Growth Mechanisms for SiC–AlN Solid Solution Crystals Prepared by Combustion Synthesis

Abstract

AlN–SiC solid solution particles with a variety of morphologies including faceted polyhedrons with or without ledges; hexagonal platelets; hexagonal columns with a hexagonal plate or a pyramidal cap; and interpenetrating cones, have been found in the combustion products of a mixture of Al, Si, and carbon black under a nitrogen pressure of 10 MPa. Combustion temperature (the growth temperature of crystals) is the most important factor controlling the morphology of crystals formed in the combustion product. When temperatures are close to the melting point of the solid solutions, a small driving force for nucleation and long distances of surface migration make nucleation on the basal plane difficult, and thus the solid solution particles tend to grow as platelets. Supersaturation is the second key factor influencing crystal growth.
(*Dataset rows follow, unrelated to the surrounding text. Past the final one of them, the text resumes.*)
import Summits.ResolutionOfSingularities.ResolutionOfSingularities.Theorems.JetCutMixed
import HarnessLib

/-!
# JetCutMixed2 — decomp-res node «JetCut» (lens-2 g15 rev 5), file 2/2 of `JetCutMixed`

Content VERBATIM from the decomp-res lens-2 file `HOME/decomp-res-lens-2/g15/JetCut.lean` rev 5 (pin 9f53e5ca =
`parts/JetCut-rev5-9f53e5ca.lean`, 7 495 l;
HOME = run/shared/lean/pub/decomp-res; CRITIC-LEDGER rows 109 / 115 / 120 / 121 / 122 / 127 / 133 CLEARED; landing
order INBOX :231; the critic's
HYGIENE-landing.md h1–h11 applied — DOCSTRING-ONLY).  The lens's blocks RESTATED VERBATIM from lens-2 g12 / g13 /
g14 (§R / §R13 / §R14) are DELETED:
they are the tree's `RelativeDeltaCut*` / `CurveLeafExit*` / `PinchCut*` modules (namespaces `RelativeDeltaCut`,
`CurveLeafExit`, `PinchCut`, opened;
the lens's `CurveLeafExitRestated.x` / `PinchCutRestated.x` are cited as `CurveLeafExit.x` / `PinchCut.x`, the three
pointwise engine edges of g12 as
`RelativeDeltaCut.x`).  Namespace `…Theorems.JetCut` (the lens's `Theses.JetCut` is gate-reserved), sub-namespaces
`Tame` / `Wide` / `Broad` / `Vast`
as in the lens; file split only (tree files ≤ 400 lines): sections, variables and every declaration exactly as in
the lens, the long rev-0/1 prose
lives in HOME/decomp-res-lens-2/g15/NODE-g15.md §ARCHIVE-A (not in the tree).  Node files, in import order:
`JetCutJetKernels`, `JetCutPoint`, `JetCutClasses`, `JetCutKernels`, `JetCutTame`, `JetCutTameClasses`,
`JetCutTameKernels`, `JetCutLadder`, `JetCutWideClasses`, `JetCutWideKernels`, `JetCutMixed`, `JetCutBroadClasses`,
`JetCutBroadKernels`, `JetCutDegenerate`, `JetCutVastClasses`, `JetCutVastKernels`
(each possibly continued `…2`, `…3`), then the wiring `MaxContactCutJetCut*` (in the Theses cone).  All `--supports
stmt-ResolutionOfSingularities-29273`
(`MaxContactCut.RungOne`); nothing closes 29273 — decided cells carry their engines as hypotheses, and exactly ONE
located-residual aside is booked on
the route for this column (`Vast.VastSpecialRung`, home `JetCutVastClasses`).

§M (rev 4): the MIXED LADDER (L′) — a DEPTH LAW with CLASS EXIT for tails led by a MIXED monomial `X₁^a W^b`: the
two-weight calculus `WtIdeal₂` and the mixed kernels (`mixed_chart_identity`, `mixed_weight_step`,
`mixed_sidechart_identity`, `mixed_depth`, PROVED), the FIBRE-MONOMIAL LEMMA **`not_purePower_of_fibre`** (`section
MixedField`, Mathlib-general, PROVED; HYGIENE h8), the mixed ring shape (HYGIENE h7), §M2 point level:
`IsMixedLadderAt`, uniformly shaped curves, ENGINE (L′) `MixedLadderExit`, the BROAD leaf (B) = (W) ∪ (L′) with
`BroadExit`, the broad-special class and the pointwise kernels.

Part 2/2 carries: `isBroadCurvePt_of_isLadderCurvePt`, `isBroadCurvePt_of_isJetCurvePt`,
`isBroadCurvePt_of_isConeTailCurvePt`, `wideExit_of_broadExit`, `mixedLadderExit_of_broadExit`,
`jetTameExit_of_broadExit`, `ladderExit_of_broadExit`, `jetExit_of_broadExit`, `flatConeExit_of_broadExit`,
`isCurveExitPt_of_isMixedLadderCurvePt`, `isCurveExitPt_of_isBroadCurvePt`, `isWideSpecialPt_of_isBroadSpecialPt`,
`isTameSpecialPt_of_isBroadSpecialPt`, `not_isBroadSpecialPt_of_isBroadCurvePt`, `SeqBGen`.

(Sources: HunekeSwanson2006 Cor. 5.5.5; CossartJannsenSaito2020 Ch. 2, Thm. 3.6/3.7, Ch. 8; CossartPiltant2008 Prop.
4.2; CossartPiltant2019 Rem. 3.2; Hironaka1964 Ch. III; Hironaka1967; Hironaka1977; Moh1987; Giraud1975.)
-/

open CategoryTheory AlgebraicGeometry TopologicalSpace IsLocalRing
open Literature.AlgebraicGeometry.Resolution
open Summit.ResolutionOfSingularities.ResolutionOfSingularities.Theorems
open Summit.ResolutionOfSingularities.ResolutionOfSingularities.Theorems.WeakOrderReduction
open Summit.ResolutionOfSingularities.ResolutionOfSingularities.Theorems.DeltaFaceCutClasses
open Summit.ResolutionOfSingularities.ResolutionOfSingularities.Theorems.RelativeDeltaCut
open Summit.ResolutionOfSingularities.ResolutionOfSingularities.Theorems.CurveLeafExit
open Summit.ResolutionOfSingularities.ResolutionOfSingularities.Theorems.PinchCut

namespace Summit.ResolutionOfSingularities.ResolutionOfSingularities.Theorems.JetCut

/-- (L) ⊆ (B).  KERNEL (PROVED). [folklore] -/
theorem isBroadCurvePt_of_isLadderCurvePt {Y : Scheme.{0}} {I : Y.IdealSheafData} {n : ℕ} {y : Y} :
    IsLadderCurvePt I n y → IsBroadCurvePt I n y :=
  fun h => Or.inl (Or.inr h)

/-- (J) ⊆ (B).  KERNEL (PROVED). [folklore] -/
theorem isBroadCurvePt_of_isJetCurvePt {Y : Scheme.{0}} {I : Y.IdealSheafData} {n : ℕ} {y : Y} :
    IsJetCurvePt I n y → IsBroadCurvePt I n y :=
  fun h => Or.inl (isWideCurvePt_of_isJetCurvePt h)

/-- (CT) ⊆ (B), marking `n ≥ 2`.  KERNEL (PROVED). [folklore] -/
theorem isBroadCurvePt_of_isConeTailCurvePt {Y : Scheme.{0}} {I : Y.IdealSheafData} {n : ℕ} (hn : 2 ≤ n) {y : Y} :
    IsConeTailCurvePt I n y → IsBroadCurvePt I n y :=
  fun h => Or.inl (isWideCurvePt_of_isConeTailCurvePt hn h)

/-- ENGINE (B) gives ENGINES (W), (L′), (T), (L), (J), (C).  KERNEL (PROVED). [folklore] -/
theorem wideExit_of_broadExit (hB : BroadExit) : WideExit :=
  hB.1

/-- `mixedLadderExit_of_broadExit`: Auxiliary step of this node's calculus, VERBATIM from the lens file (see the
module docstring); the statement is its type. [folklore] -/
theorem mixedLadderExit_of_broadExit (hB : BroadExit) : MixedLadderExit :=
  hB.2

/-- `jetTameExit_of_broadExit`: Auxiliary step of this node's calculus, VERBATIM from the lens file (see the module
docstring); the statement is its type. [folklore] -/
theorem jetTameExit_of_broadExit (hB : BroadExit) : JetTameExit :=
  hB.1.1

/-- `ladderExit_of_broadExit`: Auxiliary step of this node's calculus, VERBATIM from the lens file (see the module
docstring); the statement is its type. [folklore] -/
theorem ladderExit_of_broadExit (hB : BroadExit) : LadderExit :=
  hB.1.2

/-- `jetExit_of_broadExit`: Auxiliary step of this node's calculus, VERBATIM from the lens file (see the module
docstring); the statement is its type. [folklore] -/
theorem jetExit_of_broadExit (hB : BroadExit) : JetExit :=
  jetExit_of_wideExit hB.1

/-- `flatConeExit_of_broadExit`: Auxiliary step of this node's calculus, VERBATIM from the lens file (see the module
docstring); the statement is its type. [folklore] -/
theorem flatConeExit_of_broadExit (hB : BroadExit) : FlatConeExit :=
  flatConeExit_of_wideExit hB.1

/-- Under ENGINE (L′), every mixed-ladder-curve point is a curve-exit point (the port's hypothesis shape).  KERNEL
(PROVED). [folklore] -/
theorem isCurveExitPt_of_isMixedLadderCurvePt {Y : Scheme.{0}} {I : Y.IdealSheafData} {n : ℕ} {y : Y}
    (hL : MixedLadderExit) (hY : Scheme.IsRegular Y) (hn : 2 ≤ n) (h : IsMixedLadderCurvePt I n y) :
    IsCurveExitPt I n y := by
  obtain ⟨η, a, b, hηy, hiso, hcurve⟩ := h
  exact ⟨η, hηy, hcurve.1, hiso, hL Y hY I n hn a b η hcurve⟩

/-- Under ENGINE (B), every broad-curve point is a curve-exit point.  KERNEL (PROVED). [folklore] -/
theorem isCurveExitPt_of_isBroadCurvePt {Y : Scheme.{0}} {I : Y.IdealSheafData} {n : ℕ} {y : Y}
    (hB : BroadExit) (hY : Scheme.IsRegular Y) (hn : 2 ≤ n) (h : IsBroadCurvePt I n y) :
    IsCurveExitPt I n y := by
  rcases h with h | h
  · exact isCurveExitPt_of_isWideCurvePt hB.1 hY hn h
  · exact isCurveExitPt_of_isMixedLadderCurvePt hB.2 hY hn h

/-- Broad-special ⇒ wide-special ⇒ tame-special ⇒ jet-special ⇒ pinch-special (the located class keeps shrinking).
KERNEL (PROVED). [folklore] -/
theorem isWideSpecialPt_of_isBroadSpecialPt {k : Type} [Field k] {Y : Scheme.{0}} {g : Y ⟶ Spec (.of k)}
    {hY : Scheme.IsRegular Y} {I : Y.IdealSheafData} {n : ℕ} {y : Y} (h : IsBroadSpecialPt g hY I n y) :
    IsWideSpecialPt g hY I n y :=
  ⟨h.1, fun hW => h.2 (Or.inl hW)⟩

/-- `isTameSpecialPt_of_isBroadSpecialPt`: Auxiliary step of this node's calculus, VERBATIM from the lens file (see
the module docstring); the statement is its type. [folklore] -/
theorem isTameSpecialPt_of_isBroadSpecialPt {k : Type} [Field k] {Y : Scheme.{0}} {g : Y ⟶ Spec (.of k)}
    {hY : Scheme.IsRegular Y} {I : Y.IdealSheafData} {n : ℕ} {y : Y} (h : IsBroadSpecialPt g hY I n y) :
    IsTameSpecialPt g hY I n y :=
  isTameSpecialPt_of_isWideSpecialPt (isWideSpecialPt_of_isBroadSpecialPt h)

/-- A broad-curve point is never broad-special.  KERNEL (PROVED). [folklore] -/
theorem not_isBroadSpecialPt_of_isBroadCurvePt {k : Type} [Field k] {Y : Scheme.{0}} {g : Y ⟶ Spec (.of k)}
    {hY : Scheme.IsRegular Y} {I : Y.IdealSheafData} {n : ℕ} {y : Y} (h : IsBroadCurvePt I n y) :
    ¬ IsBroadSpecialPt g hY I n y :=
  fun hs => hs.2 h

namespace Broad

/-! ### §M4 + §MK  sequence level and kernels: the BROAD cut, in the sub-namespace `Broad` — a MECHANICAL COPY of §J4 and
§K (via §L4/§LK) with the wide leaf (W) replaced by the broad leaf (B) (`IsWideCurvePt ↦ IsBroadCurvePt`,
`IsWideSpecialPt ↦ IsBroadSpecialPt`, `WideExit ↦ BroadExit`, names `SeqW… ↦ SeqB…`, `Wide…Rung ↦ Broad…Rung`). -/

/-! ### §M4  The graded statements of the BROAD cut (mechanical copy of §J4 with the jet leaf (J) replaced by the
broad leaf (B) = wide ∪ mixed ladder) -/

/-- **`SeqBGen n`** — weak order reduction in dimension four at marking `n` for data ALL of whose top points are of
class ≥ 2, near-generic (g10), δ-generic (g11), curve-generic (g12), rel-curve-generic or flat-curve (g13), pinch-curve
or cone-curve (g14), or BROAD-CURVE points (g15 rev 4: jet-tame-, ladder- or mixed-ladder-curve).  [DECIDED-MOD-PORT
relative to `SeqDimFour 2 n`:
`bGenRungAt_of_engines`.]  STATEMENT SCHEMA. (Sources: BierstoneGrigorievMilmanWlodarczyk2011 §3.1; CossartPiltant2008
Prop. 4.2; Hironaka1967.) -/
def SeqBGen (n : ℕ) : Prop :=
  ∀ p : ℕ, p.Prime → ∀ (k : Type) [Field k] [CharP k p]
    (Y : Scheme.{0}) (g : Y ⟶ Spec (.of k)), IsSeparated g → LocallyOfFiniteType g → QuasiCompact g →
    ∀ hY : Scheme.IsRegular Y, topologicalKrullDim Y ≤ 4 →
    ∀ I : Y.IdealSheafData, (∀ y : Y, idealOrder I y ≤ ((n : ℕ) : ℕ∞)) →
      (∀ y : Y, idealOrder I y = ((n : ℕ) : ℕ∞) →
        ClassGE g hY I n 2 y ∨ VeryNearCutClasses.IsNearGenericPt I n y ∨ IsDeltaGenericPt I n y ∨
          IsCurveGenericPt I n y ∨ IsRelCurveGenericPt I n y ∨ IsFlatCurvePt I n y ∨
          IsPinchCurvePt I n y ∨ IsConeCurvePt I n y ∨ IsBroadCurvePt I n y) →
      ∃ t : CentreSeq Y, WeakResolution t (⟨I, [], n⟩ : MarkedIdeal Y)

end Broad

end Summit.ResolutionOfSingularities.ResolutionOfSingularities.Theorems.JetCut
At relatively low temperatures, a low supersaturation at the large pores renders nucleation difficult and the solid solution particles tend to grow as platelets. At relatively low temperatures and high supersaturation, a relatively high driving force for nucleation and short mean distances of surface migration promote the growth of AlN–SiC solid solutions as polyhedrons. The formation of the ledges on the polyhedral particles is attributed to the differences in the evaporation rates and the deposition rates between Al and Si. At relatively low temperatures and an intermediate supersaturation, the solid solution particles grow as prismatic columns. The formation of the prismatic columns with a hexagonal plate, or a pyramidal cap, is attributed to a sudden change of temperature during combustion. A possible growth mechanism for the AlN–SiC solid solution cones is proposed.